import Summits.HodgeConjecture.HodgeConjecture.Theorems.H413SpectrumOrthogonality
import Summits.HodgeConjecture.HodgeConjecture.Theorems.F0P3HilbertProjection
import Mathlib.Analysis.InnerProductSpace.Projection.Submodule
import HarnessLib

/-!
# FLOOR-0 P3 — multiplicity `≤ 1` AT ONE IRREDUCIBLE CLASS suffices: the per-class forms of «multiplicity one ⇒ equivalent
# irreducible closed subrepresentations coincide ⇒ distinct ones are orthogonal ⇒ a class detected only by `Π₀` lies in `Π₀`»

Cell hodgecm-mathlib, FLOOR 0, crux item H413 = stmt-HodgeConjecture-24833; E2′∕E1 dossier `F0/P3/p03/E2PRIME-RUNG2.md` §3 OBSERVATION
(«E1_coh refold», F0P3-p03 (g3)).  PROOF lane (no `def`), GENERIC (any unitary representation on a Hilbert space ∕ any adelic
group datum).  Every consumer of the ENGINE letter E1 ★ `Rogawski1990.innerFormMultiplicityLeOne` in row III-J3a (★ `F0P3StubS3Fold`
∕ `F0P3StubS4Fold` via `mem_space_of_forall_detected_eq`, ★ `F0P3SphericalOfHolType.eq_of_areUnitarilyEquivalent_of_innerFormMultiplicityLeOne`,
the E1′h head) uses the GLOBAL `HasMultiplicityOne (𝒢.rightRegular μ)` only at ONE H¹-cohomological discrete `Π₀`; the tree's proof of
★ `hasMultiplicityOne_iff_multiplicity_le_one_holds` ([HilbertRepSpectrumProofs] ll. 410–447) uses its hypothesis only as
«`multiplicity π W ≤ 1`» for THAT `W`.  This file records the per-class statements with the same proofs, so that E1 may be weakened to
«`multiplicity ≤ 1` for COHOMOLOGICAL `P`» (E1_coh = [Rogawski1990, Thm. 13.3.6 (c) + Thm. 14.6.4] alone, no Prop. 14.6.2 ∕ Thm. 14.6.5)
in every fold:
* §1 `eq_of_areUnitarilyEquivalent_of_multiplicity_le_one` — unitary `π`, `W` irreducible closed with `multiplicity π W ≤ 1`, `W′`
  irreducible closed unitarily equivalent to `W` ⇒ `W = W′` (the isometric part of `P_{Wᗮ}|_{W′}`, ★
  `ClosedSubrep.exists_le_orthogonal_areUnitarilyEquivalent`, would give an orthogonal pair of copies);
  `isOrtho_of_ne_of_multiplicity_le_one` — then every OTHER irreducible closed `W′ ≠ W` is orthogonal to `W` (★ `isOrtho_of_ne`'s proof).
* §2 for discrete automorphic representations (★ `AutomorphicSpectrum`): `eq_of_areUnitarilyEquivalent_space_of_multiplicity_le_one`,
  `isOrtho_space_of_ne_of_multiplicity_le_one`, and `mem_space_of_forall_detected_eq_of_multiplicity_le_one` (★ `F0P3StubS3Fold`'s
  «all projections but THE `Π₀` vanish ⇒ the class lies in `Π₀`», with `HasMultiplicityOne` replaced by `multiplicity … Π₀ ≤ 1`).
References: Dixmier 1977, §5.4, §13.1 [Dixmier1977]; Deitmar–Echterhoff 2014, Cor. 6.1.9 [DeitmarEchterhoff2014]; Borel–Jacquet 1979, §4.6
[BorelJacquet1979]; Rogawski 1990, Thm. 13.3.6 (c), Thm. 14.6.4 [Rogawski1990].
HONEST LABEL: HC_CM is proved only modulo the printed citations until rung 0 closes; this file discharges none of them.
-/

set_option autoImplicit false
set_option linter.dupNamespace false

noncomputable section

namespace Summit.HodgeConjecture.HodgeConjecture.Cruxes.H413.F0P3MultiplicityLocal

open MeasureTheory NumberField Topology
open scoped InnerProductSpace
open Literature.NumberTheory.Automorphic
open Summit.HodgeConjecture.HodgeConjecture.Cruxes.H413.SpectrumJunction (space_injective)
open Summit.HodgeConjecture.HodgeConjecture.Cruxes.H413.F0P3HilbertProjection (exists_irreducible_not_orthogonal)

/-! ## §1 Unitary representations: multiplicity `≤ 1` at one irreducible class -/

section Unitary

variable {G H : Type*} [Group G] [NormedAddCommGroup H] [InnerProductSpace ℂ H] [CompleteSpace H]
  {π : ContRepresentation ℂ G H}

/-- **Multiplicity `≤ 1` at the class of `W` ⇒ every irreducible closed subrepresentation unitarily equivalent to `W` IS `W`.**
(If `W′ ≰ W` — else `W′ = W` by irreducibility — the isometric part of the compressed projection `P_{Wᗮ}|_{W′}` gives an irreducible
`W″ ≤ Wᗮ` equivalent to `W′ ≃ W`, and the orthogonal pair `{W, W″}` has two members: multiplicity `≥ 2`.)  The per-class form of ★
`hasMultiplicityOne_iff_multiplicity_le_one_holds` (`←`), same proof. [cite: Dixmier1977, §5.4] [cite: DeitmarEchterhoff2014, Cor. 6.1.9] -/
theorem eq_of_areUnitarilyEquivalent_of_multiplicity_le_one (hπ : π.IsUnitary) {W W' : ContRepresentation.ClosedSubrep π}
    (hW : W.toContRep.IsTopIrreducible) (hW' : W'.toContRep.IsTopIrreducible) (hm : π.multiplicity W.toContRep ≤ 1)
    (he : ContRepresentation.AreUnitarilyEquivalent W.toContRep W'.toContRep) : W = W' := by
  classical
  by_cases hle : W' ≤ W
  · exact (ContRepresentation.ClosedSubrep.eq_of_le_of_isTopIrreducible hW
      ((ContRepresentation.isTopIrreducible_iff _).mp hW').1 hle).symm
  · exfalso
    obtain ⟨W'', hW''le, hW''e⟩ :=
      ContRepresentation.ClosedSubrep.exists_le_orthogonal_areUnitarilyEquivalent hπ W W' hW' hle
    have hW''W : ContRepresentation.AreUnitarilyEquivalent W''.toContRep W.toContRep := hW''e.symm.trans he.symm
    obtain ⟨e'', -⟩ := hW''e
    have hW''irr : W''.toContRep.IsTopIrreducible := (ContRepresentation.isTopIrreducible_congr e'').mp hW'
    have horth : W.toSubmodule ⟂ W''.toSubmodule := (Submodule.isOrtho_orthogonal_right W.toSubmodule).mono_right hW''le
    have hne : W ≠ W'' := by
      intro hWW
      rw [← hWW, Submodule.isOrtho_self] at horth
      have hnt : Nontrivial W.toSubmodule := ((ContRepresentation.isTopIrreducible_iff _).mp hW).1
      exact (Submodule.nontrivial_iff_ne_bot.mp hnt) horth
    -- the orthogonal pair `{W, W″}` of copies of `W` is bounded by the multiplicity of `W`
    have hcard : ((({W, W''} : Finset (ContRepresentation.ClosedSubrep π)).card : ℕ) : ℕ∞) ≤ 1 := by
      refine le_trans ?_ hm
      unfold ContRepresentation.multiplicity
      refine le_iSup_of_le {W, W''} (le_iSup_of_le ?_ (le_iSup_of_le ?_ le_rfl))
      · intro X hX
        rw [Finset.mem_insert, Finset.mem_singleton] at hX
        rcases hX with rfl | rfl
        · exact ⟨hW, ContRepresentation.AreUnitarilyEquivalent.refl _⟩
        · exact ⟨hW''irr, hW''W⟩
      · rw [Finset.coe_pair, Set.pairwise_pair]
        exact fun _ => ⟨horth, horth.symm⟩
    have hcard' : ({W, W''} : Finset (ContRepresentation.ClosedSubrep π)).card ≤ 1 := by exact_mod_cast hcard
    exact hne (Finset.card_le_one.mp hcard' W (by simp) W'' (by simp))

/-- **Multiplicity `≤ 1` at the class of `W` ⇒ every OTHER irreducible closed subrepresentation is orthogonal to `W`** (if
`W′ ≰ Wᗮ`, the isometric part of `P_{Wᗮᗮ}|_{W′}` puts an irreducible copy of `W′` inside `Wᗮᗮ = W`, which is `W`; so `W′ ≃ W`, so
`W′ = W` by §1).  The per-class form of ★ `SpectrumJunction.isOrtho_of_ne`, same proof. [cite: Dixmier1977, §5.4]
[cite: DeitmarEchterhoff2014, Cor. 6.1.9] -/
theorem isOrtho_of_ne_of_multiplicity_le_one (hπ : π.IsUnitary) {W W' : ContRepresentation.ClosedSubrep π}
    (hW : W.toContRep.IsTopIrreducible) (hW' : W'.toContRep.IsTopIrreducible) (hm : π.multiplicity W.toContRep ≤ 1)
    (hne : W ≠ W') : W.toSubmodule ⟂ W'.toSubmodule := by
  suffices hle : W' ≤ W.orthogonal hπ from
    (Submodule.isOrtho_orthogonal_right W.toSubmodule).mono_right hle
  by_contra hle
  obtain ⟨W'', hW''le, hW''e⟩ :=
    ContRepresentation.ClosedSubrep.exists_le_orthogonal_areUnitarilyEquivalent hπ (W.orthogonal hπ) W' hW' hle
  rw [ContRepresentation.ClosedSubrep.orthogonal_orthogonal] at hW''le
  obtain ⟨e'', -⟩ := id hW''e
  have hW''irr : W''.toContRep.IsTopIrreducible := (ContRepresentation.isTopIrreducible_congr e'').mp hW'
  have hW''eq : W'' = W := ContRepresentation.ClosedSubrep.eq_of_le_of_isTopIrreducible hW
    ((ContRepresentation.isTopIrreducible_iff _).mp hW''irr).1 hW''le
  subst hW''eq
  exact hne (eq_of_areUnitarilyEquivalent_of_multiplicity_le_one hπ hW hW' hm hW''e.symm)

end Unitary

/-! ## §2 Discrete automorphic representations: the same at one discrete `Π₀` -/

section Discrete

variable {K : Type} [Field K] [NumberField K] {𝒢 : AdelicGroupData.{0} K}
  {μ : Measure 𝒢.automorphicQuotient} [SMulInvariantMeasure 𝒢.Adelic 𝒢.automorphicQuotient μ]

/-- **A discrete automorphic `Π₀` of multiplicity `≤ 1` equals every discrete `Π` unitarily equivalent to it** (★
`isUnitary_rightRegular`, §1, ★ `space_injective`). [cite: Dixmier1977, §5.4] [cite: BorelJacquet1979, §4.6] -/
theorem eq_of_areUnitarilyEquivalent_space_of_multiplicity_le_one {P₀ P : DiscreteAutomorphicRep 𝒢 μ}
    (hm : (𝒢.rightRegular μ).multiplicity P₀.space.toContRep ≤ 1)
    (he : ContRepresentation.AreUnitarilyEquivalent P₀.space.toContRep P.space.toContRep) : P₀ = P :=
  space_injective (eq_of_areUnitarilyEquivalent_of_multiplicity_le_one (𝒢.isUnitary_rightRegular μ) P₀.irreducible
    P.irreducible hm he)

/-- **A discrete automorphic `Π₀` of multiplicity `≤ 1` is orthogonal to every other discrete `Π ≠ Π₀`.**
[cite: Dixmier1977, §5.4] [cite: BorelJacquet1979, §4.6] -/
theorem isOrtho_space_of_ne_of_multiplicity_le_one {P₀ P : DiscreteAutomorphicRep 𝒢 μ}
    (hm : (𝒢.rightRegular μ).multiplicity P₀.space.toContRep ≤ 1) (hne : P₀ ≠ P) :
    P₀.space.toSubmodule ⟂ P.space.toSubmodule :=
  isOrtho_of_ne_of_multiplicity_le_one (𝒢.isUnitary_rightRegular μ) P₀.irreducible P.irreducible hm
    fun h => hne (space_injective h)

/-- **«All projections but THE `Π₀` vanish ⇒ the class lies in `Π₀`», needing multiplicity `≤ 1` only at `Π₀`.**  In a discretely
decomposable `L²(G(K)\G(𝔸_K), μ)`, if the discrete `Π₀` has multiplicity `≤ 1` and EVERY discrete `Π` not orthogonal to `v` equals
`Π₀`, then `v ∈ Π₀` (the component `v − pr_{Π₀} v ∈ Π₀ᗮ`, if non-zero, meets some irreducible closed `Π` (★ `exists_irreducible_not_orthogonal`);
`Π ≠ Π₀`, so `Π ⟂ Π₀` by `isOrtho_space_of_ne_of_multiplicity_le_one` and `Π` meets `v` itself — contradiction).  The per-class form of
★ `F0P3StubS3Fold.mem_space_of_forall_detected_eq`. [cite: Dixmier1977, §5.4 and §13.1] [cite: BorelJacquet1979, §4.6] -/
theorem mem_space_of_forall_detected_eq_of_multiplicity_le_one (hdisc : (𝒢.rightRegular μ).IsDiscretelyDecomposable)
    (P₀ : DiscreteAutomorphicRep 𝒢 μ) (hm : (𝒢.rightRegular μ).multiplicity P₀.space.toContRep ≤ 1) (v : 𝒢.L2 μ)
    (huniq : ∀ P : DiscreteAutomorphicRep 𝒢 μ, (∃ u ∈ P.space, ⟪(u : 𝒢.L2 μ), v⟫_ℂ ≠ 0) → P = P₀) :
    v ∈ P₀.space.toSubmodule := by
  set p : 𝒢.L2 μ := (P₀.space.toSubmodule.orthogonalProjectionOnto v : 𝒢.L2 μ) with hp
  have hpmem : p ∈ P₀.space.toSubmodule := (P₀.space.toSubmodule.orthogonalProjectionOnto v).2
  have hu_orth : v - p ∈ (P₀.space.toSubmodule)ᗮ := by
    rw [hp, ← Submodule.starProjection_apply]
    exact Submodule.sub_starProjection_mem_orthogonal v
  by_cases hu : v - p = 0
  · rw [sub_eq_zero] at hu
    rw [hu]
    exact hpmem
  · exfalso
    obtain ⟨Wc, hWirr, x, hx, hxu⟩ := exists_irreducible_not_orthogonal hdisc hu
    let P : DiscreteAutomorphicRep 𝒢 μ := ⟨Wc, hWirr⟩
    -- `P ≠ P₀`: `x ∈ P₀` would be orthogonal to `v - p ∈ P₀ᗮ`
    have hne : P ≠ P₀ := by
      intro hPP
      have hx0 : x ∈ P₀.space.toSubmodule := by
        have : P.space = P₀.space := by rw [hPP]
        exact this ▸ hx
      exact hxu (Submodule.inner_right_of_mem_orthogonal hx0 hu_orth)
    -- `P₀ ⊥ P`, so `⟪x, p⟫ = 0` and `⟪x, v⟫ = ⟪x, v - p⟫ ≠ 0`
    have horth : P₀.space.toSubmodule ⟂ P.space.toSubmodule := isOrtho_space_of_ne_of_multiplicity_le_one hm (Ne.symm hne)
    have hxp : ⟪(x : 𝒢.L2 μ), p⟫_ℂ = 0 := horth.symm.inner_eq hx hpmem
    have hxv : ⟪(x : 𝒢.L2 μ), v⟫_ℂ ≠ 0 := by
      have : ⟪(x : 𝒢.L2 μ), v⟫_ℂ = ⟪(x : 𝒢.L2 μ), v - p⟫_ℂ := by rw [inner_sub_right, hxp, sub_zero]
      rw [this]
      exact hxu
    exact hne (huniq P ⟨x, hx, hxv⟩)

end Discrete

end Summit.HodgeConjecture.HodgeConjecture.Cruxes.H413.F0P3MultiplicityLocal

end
+---+
To do: Using the records above, copy word for word the line with "obtain ⟨Wc, hWirr, x, hx, hxu⟩", the line with "end Discrete", and every line between them.

Answer section:
    obtain ⟨Wc, hWirr, x, hx, hxu⟩ := exists_irreducible_not_orthogonal hdisc hu
    let P : DiscreteAutomorphicRep 𝒢 μ := ⟨Wc, hWirr⟩
    -- `P ≠ P₀`: `x ∈ P₀` would be orthogonal to `v - p ∈ P₀ᗮ`
    have hne : P ≠ P₀ := by
      intro hPP
      have hx0 : x ∈ P₀.space.toSubmodule := by
        have : P.space = P₀.space := by rw [hPP]
        exact this ▸ hx
      exact hxu (Submodule.inner_right_of_mem_orthogonal hx0 hu_orth)
    -- `P₀ ⊥ P`, so `⟪x, p⟫ = 0` and `⟪x, v⟫ = ⟪x, v - p⟫ ≠ 0`
    have horth : P₀.space.toSubmodule ⟂ P.space.toSubmodule := isOrtho_space_of_ne_of_multiplicity_le_one hm (Ne.symm hne)
    have hxp : ⟪(x : 𝒢.L2 μ), p⟫_ℂ = 0 := horth.symm.inner_eq hx hpmem
    have hxv : ⟪(x : 𝒢.L2 μ), v⟫_ℂ ≠ 0 := by
      have : ⟪(x : 𝒢.L2 μ), v⟫_ℂ = ⟪(x : 𝒢.L2 μ), v - p⟫_ℂ := by rw [inner_sub_right, hxp, sub_zero]
      rw [this]
      exact hxu
    exact hne (huniq P ⟨x, hx, hxv⟩)

end Discrete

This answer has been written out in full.